## [Exercise description]
Reply with one number, the count of lines below that contain the string "volume".

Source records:

-------------------------

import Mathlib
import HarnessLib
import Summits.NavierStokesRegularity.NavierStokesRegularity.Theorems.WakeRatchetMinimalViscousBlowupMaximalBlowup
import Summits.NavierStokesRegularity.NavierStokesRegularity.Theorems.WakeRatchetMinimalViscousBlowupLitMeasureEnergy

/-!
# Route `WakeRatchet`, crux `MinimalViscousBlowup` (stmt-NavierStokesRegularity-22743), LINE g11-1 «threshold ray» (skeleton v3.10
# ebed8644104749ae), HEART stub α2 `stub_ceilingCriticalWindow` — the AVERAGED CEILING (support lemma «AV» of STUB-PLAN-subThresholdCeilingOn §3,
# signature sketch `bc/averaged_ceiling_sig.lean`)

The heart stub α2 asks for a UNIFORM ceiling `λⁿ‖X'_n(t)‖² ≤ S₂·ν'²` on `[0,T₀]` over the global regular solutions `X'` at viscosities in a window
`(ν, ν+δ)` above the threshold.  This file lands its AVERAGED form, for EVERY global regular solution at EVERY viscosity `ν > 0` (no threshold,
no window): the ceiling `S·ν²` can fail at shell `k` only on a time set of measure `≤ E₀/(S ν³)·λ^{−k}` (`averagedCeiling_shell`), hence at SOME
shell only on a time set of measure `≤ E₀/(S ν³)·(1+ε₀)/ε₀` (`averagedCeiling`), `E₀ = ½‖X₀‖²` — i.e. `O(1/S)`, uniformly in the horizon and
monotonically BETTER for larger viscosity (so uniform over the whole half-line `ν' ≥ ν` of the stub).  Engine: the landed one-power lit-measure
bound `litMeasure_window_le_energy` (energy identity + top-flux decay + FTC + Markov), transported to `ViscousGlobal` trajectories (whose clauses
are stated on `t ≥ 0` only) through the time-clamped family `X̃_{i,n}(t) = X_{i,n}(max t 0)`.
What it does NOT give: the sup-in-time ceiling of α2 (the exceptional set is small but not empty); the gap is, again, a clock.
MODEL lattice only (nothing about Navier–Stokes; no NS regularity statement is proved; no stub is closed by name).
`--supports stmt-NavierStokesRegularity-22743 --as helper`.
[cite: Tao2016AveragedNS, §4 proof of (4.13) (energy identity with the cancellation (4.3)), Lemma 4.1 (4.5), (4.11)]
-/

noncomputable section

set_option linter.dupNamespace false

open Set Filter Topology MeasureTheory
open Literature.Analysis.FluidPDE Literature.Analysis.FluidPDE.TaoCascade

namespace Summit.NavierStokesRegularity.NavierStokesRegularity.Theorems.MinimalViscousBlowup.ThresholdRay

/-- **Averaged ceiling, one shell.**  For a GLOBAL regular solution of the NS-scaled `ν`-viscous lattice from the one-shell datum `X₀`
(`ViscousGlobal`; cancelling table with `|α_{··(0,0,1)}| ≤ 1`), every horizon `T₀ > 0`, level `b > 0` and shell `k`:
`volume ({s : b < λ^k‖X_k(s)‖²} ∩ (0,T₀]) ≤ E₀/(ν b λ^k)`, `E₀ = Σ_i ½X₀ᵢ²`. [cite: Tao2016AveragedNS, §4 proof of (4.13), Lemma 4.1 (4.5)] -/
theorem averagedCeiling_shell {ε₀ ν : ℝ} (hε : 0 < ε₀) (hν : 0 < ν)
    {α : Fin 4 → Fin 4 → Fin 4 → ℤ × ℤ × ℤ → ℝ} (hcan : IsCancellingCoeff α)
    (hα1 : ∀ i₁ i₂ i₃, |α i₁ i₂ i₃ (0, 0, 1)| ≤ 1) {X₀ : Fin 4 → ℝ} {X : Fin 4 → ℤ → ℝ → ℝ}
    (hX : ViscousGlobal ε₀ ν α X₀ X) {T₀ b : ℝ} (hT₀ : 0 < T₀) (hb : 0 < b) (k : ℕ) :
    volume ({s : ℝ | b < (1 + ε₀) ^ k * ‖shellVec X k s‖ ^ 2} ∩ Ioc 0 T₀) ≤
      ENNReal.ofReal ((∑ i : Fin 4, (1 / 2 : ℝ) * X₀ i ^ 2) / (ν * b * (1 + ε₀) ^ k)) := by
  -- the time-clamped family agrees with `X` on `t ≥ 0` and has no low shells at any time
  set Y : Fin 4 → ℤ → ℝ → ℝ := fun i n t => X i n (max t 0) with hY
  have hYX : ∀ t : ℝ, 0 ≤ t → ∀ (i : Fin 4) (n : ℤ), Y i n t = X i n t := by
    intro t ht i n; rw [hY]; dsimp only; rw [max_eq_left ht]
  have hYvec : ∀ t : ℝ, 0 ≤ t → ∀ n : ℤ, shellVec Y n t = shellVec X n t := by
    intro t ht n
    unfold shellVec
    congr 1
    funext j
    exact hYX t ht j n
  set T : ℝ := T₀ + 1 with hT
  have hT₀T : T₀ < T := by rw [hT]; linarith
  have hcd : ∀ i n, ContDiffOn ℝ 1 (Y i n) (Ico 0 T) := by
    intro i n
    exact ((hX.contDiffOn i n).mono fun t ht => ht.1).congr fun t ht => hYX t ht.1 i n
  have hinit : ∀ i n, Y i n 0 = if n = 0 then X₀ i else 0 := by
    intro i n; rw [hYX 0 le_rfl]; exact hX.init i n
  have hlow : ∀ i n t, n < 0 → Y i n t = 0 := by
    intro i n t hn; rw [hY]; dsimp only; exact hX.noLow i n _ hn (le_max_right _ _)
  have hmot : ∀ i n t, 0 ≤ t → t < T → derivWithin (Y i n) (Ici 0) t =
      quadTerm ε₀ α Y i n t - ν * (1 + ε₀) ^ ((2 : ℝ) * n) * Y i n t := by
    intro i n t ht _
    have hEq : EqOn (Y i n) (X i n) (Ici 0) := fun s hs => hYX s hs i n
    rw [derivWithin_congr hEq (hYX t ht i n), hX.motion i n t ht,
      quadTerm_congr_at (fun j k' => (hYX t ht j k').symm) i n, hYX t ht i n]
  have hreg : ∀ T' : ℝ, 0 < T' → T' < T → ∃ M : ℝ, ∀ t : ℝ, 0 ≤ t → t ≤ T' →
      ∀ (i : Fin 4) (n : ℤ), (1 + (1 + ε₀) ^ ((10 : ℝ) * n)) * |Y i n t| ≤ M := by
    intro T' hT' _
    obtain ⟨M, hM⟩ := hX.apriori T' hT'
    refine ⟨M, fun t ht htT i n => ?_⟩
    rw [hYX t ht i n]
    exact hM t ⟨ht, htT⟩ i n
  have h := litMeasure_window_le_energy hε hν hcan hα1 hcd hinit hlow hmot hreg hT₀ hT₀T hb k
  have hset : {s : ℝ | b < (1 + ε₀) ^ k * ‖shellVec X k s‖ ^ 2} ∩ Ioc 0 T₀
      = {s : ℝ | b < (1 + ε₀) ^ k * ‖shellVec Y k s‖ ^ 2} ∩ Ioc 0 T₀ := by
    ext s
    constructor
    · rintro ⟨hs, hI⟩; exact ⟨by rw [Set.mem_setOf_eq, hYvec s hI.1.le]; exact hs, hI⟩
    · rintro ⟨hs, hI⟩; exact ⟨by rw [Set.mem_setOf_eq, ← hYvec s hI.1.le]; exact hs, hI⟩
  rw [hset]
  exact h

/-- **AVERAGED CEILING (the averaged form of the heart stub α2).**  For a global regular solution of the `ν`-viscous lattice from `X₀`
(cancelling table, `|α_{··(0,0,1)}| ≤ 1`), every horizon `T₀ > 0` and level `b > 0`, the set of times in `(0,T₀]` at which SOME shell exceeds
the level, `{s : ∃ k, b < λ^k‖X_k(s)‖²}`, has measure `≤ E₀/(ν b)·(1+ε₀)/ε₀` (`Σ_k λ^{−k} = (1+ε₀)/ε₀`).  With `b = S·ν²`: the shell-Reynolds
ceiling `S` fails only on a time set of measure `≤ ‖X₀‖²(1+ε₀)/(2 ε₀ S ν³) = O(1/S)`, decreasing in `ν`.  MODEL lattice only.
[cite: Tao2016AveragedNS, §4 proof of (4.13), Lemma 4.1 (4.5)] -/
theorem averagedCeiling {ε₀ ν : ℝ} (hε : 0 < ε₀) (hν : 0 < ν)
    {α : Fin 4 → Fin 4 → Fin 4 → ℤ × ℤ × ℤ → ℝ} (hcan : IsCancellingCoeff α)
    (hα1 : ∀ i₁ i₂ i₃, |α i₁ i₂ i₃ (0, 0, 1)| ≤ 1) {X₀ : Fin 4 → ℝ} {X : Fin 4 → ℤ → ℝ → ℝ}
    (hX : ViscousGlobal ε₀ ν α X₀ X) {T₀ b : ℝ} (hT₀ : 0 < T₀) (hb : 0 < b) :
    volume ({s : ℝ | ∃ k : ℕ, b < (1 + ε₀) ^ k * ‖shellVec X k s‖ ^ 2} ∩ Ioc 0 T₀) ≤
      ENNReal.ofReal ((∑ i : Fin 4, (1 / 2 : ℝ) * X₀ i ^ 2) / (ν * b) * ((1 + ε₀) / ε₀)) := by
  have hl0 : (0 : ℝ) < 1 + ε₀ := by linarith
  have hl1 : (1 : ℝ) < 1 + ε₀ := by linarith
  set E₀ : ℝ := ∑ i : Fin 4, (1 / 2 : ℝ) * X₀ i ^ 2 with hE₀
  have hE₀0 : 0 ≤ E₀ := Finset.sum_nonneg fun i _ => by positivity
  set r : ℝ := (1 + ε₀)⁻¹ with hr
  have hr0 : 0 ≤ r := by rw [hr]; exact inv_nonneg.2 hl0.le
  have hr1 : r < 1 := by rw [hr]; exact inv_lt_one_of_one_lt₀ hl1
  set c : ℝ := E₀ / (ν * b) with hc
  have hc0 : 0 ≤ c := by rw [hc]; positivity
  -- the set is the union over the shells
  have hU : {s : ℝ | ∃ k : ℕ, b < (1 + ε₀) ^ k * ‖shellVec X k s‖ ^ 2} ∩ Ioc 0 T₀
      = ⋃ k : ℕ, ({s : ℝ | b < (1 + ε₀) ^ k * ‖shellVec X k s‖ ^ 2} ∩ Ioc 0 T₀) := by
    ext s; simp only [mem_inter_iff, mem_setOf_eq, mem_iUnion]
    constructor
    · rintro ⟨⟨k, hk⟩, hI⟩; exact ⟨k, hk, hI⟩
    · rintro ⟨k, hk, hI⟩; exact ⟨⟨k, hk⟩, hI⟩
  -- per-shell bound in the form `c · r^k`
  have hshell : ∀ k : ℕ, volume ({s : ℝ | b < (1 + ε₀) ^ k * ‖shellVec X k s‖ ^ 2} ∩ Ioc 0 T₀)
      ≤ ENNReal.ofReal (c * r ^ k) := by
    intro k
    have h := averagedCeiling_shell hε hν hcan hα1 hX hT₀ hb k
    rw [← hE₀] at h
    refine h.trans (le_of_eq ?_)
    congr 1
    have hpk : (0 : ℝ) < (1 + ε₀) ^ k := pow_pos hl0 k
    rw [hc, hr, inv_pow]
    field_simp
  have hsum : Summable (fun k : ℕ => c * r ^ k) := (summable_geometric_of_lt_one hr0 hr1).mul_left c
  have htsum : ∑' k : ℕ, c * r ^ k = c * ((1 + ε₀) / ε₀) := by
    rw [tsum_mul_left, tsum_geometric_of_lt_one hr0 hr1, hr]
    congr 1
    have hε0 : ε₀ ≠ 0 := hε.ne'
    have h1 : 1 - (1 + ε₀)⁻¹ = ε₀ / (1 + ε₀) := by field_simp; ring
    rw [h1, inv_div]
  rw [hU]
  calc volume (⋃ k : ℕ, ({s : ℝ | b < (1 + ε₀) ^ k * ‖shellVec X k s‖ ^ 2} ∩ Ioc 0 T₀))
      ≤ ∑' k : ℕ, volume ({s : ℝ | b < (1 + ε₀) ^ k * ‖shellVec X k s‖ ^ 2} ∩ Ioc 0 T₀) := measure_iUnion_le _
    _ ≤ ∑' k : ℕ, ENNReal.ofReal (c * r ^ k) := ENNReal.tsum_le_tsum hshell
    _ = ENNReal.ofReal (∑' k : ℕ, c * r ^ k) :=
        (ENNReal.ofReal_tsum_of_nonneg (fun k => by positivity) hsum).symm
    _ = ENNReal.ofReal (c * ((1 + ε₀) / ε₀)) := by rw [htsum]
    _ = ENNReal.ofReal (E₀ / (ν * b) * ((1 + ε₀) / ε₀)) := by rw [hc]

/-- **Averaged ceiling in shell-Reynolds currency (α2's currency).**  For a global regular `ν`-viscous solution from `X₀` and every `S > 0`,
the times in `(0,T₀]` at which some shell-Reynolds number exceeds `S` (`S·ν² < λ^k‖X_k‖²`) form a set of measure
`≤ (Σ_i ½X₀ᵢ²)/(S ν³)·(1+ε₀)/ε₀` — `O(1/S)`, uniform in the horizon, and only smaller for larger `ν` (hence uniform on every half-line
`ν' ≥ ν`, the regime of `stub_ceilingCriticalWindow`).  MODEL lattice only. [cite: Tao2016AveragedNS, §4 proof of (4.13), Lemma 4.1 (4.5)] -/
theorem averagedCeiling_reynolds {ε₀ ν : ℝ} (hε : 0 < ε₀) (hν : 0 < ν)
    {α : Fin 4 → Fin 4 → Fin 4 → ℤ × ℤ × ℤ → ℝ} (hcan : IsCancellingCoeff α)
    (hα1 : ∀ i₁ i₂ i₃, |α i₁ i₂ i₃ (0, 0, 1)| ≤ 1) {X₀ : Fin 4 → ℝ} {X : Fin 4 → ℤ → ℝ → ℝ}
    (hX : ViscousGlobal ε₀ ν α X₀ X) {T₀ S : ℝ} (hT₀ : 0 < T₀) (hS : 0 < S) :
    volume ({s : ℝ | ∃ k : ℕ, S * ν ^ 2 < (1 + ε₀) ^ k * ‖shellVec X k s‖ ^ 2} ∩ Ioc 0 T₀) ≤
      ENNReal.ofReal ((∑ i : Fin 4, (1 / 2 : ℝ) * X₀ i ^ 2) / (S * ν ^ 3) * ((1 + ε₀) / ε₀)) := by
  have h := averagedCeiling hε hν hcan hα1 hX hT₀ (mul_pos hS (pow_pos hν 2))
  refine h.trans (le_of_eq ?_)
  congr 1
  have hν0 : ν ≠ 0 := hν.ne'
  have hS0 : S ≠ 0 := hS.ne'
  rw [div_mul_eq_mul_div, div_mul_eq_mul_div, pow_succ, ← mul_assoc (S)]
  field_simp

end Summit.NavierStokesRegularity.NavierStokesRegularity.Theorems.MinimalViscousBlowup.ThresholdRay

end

-------------------------

## [Task solution]
7